# Differential
定义微分规则
函数库: TySymbolicMath
# 语法
Differential(x)
# 说明
D = Differential(x)表示定义一个函数D,函数的作用是对x求导。示例
# 示例
求一阶导数
创建符号变量及表达式
using TySymbolicMath
@variables x y z
f = 2*y*z*sin(x) + 3*x*sin(z)*cos(y)
f = 3x*cos(y)*sin(z) + 2y*z*sin(x)
定义三个函数,分别对x y z求导
Dx = Differential(x)
Dy = Differential(y)
Dz = Differential(z)
(::Differential) (generic function with 3 methods)
将函数分别作用于表达式f
dx = Dx(f)
dy = Dy(f)
dz = Dz(f)
dx = Differential(x)(3x*cos(y)*sin(z) + 2y*z*sin(x))

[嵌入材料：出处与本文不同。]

import Literature.Geometry.Lorentzian.SpacetimeLocalConvergence
import Literature.Geometry.Lorentzian.MultiCentreKerrSchild
import Literature.Geometry.Lorentzian.ChartCalculus
import HarnessLib

/-!
# Near-Minkowski chart spacetimes: the limit objects of local Cheeger–Gromov compactness

A field `G : E4 → (E4 →L E4 →L ℝ)` of symmetric bilinear forms on an open set `O ⊆ E4`, smooth on
`O` and `C⁰`-close to the Minkowski form (`‖G(y) − η‖ < 1` on `O`), is a smooth LORENTZIAN metric
on the open submanifold `O` (perturbative signature lemmas `Minkowski.nondegenerate_of_spatial_pos`,
`Minkowski.pos_of_orthogonal_of_spatial_pos`: O'Neill 1983, Ch. 5, Lemma 5.26), time-oriented by the
constant field `∂₀` (`G(∂₀, ∂₀) ≤ −1 + ‖G − η‖ < 0`). For connected `O` this is a bundled
`Spacetime 4` with carrier `↥O` — `NearMinkowskiChart.spacetime` — whose metric components in its
own (inclusion) chart are `G` itself (`metricInCoords_chartAt_symm`). These are exactly the limit
objects produced by the local (one-chart) Cheeger–Gromov compactness theorem for uniformly tame
pointed spacetimes (`TameChartCompactness.lean`): the `Cᵏ_loc` limit of the metric components of a
sequence of tame charts is such a field, and the chart domain with the limit components is the limit
spacetime (Petersen 2006, Ch. 10, §3.2, "the limit metric in the limit charts").

## References
* B. O'Neill, *Semi-Riemannian geometry*, Academic Press 1983, Ch. 5, Lemma 5.26. [ONeill1983]
* P. Petersen, *Riemannian Geometry*, 2nd ed., GTM 171, Springer 2006, Ch. 10, §3.2. [Petersen2006]
-/

noncomputable section

open Set Filter TopologicalSpace Bundle Function
open scoped Manifold ContDiff Topology

namespace Literature.Geometry.Lorentzian

/-! ### Near-Minkowski fields of bilinear forms on an open set -/

/-- **A near-Minkowski chart metric** on the open set `O ⊆ E4`: a field of bilinear forms
`G : E4 → (E4 →L E4 →L ℝ)` (total; only its values on `O` matter), smooth and symmetric on `O`,
with `‖G(y) − η‖ < 1` for `y ∈ O` — hence of Lorentzian signature there, with `∂₀` timelike
(O'Neill 1983, Ch. 5, Lemma 5.26, perturbative form). The limit object of local Cheeger–Gromov
compactness. [cite: ONeill1983, Ch. 5, Lemma 5.26] -/
structure NearMinkowskiChart (O : Opens E4) where
  /-- The metric components. -/
  G : E4 → E4 →L[ℝ] E4 →L[ℝ] ℝ
  /-- The components are smooth on `O`. -/
  contDiffOn : ContDiffOn ℝ ∞ G O
  /-- The components are symmetric on `O`. -/
  symm : ∀ y ∈ (O : Set E4), ∀ v w : E4, G y v w = G y w v
  /-- The components are `C⁰`-close to the Minkowski form on `O`. -/
  norm_sub_lt : ∀ y ∈ (O : Set E4), ‖G y - Minkowski.bilin‖ < 1

namespace NearMinkowskiChart

variable {O : Opens E4} (L : NearMinkowskiChart O)

/-- The components are smooth at every point of `O`. [folklore] -/
theorem contDiffAt (y : O) {n : ℕ∞} : ContDiffAt ℝ n L.G y :=
  ((L.contDiffOn.of_le (by exact_mod_cast le_top)).contDiffAt (O.2.mem_nhds y.2))

/-- `∂₀` is timelike for a near-Minkowski field: `G(y)(∂₀, ∂₀) < 0`. [cite: ONeill1983, Ch. 5, Lemma 5.26] -/
theorem apply_basisVector_zero_neg (y : O) : L.G y (E4.basisVector 0) (E4.basisVector 0) < 0 :=
  Minkowski.apply_basisVector_zero_neg_of_norm_sub_bilin_lt_one (L.norm_sub_lt y.1 y.2)

/-- Spatial vectors are spacelike for a near-Minkowski field. [cite: ONeill1983, Ch. 5, Lemma 5.26] -/
theorem apply_self_pos (y : O) {u : E4} (hu0 : u 0 = 0) (hu : u ≠ 0) : 0 < L.G y u u :=
  Minkowski.apply_self_pos_of_norm_sub_bilin_lt_one (L.norm_sub_lt y.1 y.2) hu0 hu

/-- **The Lorentzian metric of a near-Minkowski field** on the open submanifold `O`
(signature by the perturbative lemmas, smoothness by the `OpensChart` section calculus).
[cite: ONeill1983, Ch. 5, Lemma 5.26] -/
def metric : LorentzianMetric 𝓘(ℝ, E4) ∞ O where
  val y := L.G y.1
  symm y v w := L.symm y.1 y.2 v w
  nondegenerate y v hv :=
    Minkowski.nondegenerate_of_spatial_pos (L.symm y.1 y.2) (fun _ hu0 hu ↦ L.apply_self_pos y hu0 hu)
      (L.apply_basisVector_zero_neg y) v hv
  contMDiff y :=
    (OpensChart.contMDiffAt_bilinSection_iff y _ L.G (fun _ ↦ rfl)).2 (L.contDiffAt y)
  exists_timelike y := ⟨E4.basisVector 0, L.apply_basisVector_zero_neg y⟩
  pos_of_orthogonal y v w hv hvw hw :=
    Minkowski.pos_of_orthogonal_of_spatial_pos (L.symm y.1 y.2)
      (fun _ hu0 hu ↦ L.apply_self_pos y hu0 hu) v w hv hvw hw

/-- The metric at `y` is `G y`. [folklore] -/
@[simp]
theorem metric_val (y : O) : L.metric.val y = L.G y.1 := rfl

/-- **Time orientation by `∂₀`** (constant, hence smooth; timelike by
`apply_basisVector_zero_neg`). [cite: ONeill1983, Ch. 5, p. 145] -/
def timeOrientation : TimeOrientation L.metric where
  vectorField _ := (E4.basisVector 0 : E4)
  isTimelike y := L.apply_basisVector_zero_neg y
  contMDiff x := by
    rw [OpensChart.contMDiffAt_section_iff]
    exact contMDiffAt_const

/-- The orienting field is `∂₀`. [folklore] -/
@[simp]
theorem timeOrientation_vectorField (y : O) :
    L.timeOrientation.vectorField y = (E4.basisVector 0 : E4) := rfl

/-- **The near-Minkowski chart spacetime** `(O, G, ∂₀)` for connected `O`: a bundled
`Spacetime 4` with carrier `↥O`. [cite: Petersen2006, Ch. 10 §3.2] -/
def spacetime (hO : IsConnected (O : Set E4)) : Spacetime 4 :=
  letI : ConnectedSpace O := isConnected_iff_connectedSpace.mp hO
  { carrier := O
    metric := L.metric
    timeOrientation := L.timeOrientation }

variable (hO : IsConnected (O : Set E4))

/-- The carrier of the near-Minkowski chart spacetime is `↥O`. [folklore] -/
theorem spacetime_carrier : (L.spacetime hO).carrier = O := rfl

/-- Its metric at `y` is `G y`. [folklore] -/
@[simp]
theorem spacetime_metric_val (y : O) : (L.spacetime hO).metric.val y = L.G y.1 := rfl

/-- Its orienting field is `∂₀`. [folklore] -/
@[simp]
theorem spacetime_vectorField (y : O) :
    (L.spacetime hO).timeOrientation.vectorField y = (E4.basisVector 0 : E4) := rfl

/-- **The metric components of the near-Minkowski chart spacetime in its own chart are `G`**:
for every `x : O` and `y ∈ O`, `metricInCoords ((chartAt E4 x).symm) y = G y` (the chart is the
inclusion, its inverse has identity differential). [cite: Petersen2006, Ch. 10 §3.2] -/
theorem metricInCoords_chartAt_symm (x : O) {y : E4} (hy : y ∈ (O : Set E4)) :
    (L.spacetime hO).metricInCoords (chartAt E4 x).symm y = L.G y := by
  set ψ : E4 → (L.spacetime hO).carrier := fun z ↦ (chartAt E4 x).symm z with hψ
  -- the differential of the inverse chart is the identity (the charted structure of the carrier
  -- of the bundled spacetime is that of `↥O`, definitionally)
  have hd : ∀ u : E4, mfderiv 𝓘(ℝ, E4) (𝓡 4) ψ y u = u := fun u ↦ by
    have h := OpensChart.mfderiv_extChartAt_symm_apply x hy u
    rw [OpensChart.extChartAt_eq] at h
    exact h
  have hval : (ψ y).1 = y := OpensChart.chartAt_symm_val x hy
  ext v w
  rw [Spacetime.metricInCoords_apply, hd v, hd w]
  change L.G (ψ y).1 v w = L.G y v w
  rw [hval]

end NearMinkowskiChart

end Literature.Geometry.Lorentzian

end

dy = Differential(y)(3x*cos(y)*sin(z) + 2y*z*sin(x))
dz = Differential(z)(3x*cos(y)*sin(z) + 2y*z*sin(x))
利用expand_derivatives函数展示导数结果
a = expand_derivatives(dx)
b = expand_derivatives(dy)
c = expand_derivatives(dz)
a = 3cos(y)*sin(z) + 2y*z*cos(x)
b = 2z*sin(x) - 3x*sin(z)*sin(y)
c = 2y*sin(x) + 3x*cos(y)*cos(z)
求十阶导数
定义表达式,并定义对x求十阶导函数
using TySymbolicMath
@variables x
f = -(sin(x))^2
g = Differential(x)^10
f = -(sin(x)^2)
g = Differential(x) ∘ (Differential(x) ∘ (Differential(x) ∘ (Differential(x) ∘ (Differential(x) ∘ (Differential(x) ∘ (Differential(x) ∘ (Differential(x) ∘ (Differential(x) ∘ Differential(x)))))))))
对f求十阶导数
df = g(f)
df = Differential(x)(Differential(x)(Differential(x)(Differential(x)(Differential(x)(Differential(x)(Differential(x)(Differential(x)(Differential(x)(Differential(x)(-(sin(x)^2)))))))))))
使用expand_derivatives函数展示导数结果
expand_derivatives(df)
ans = 512(sin(x)^2) - 512(cos(x)^2)
# 输入参数
x - 被求导的变量
示例 : Differential(x)定义了对x求导的方法
# 详细信息
Differential和derivative
Differential定义了一个对单个变量求导数的方法,同样可以定义求高阶导数的方法,但需要expand_derivatives函数进行对结果的展示
derivative函数更方便于求解一阶导数,但在高阶导数的情况下会相对麻烦许多。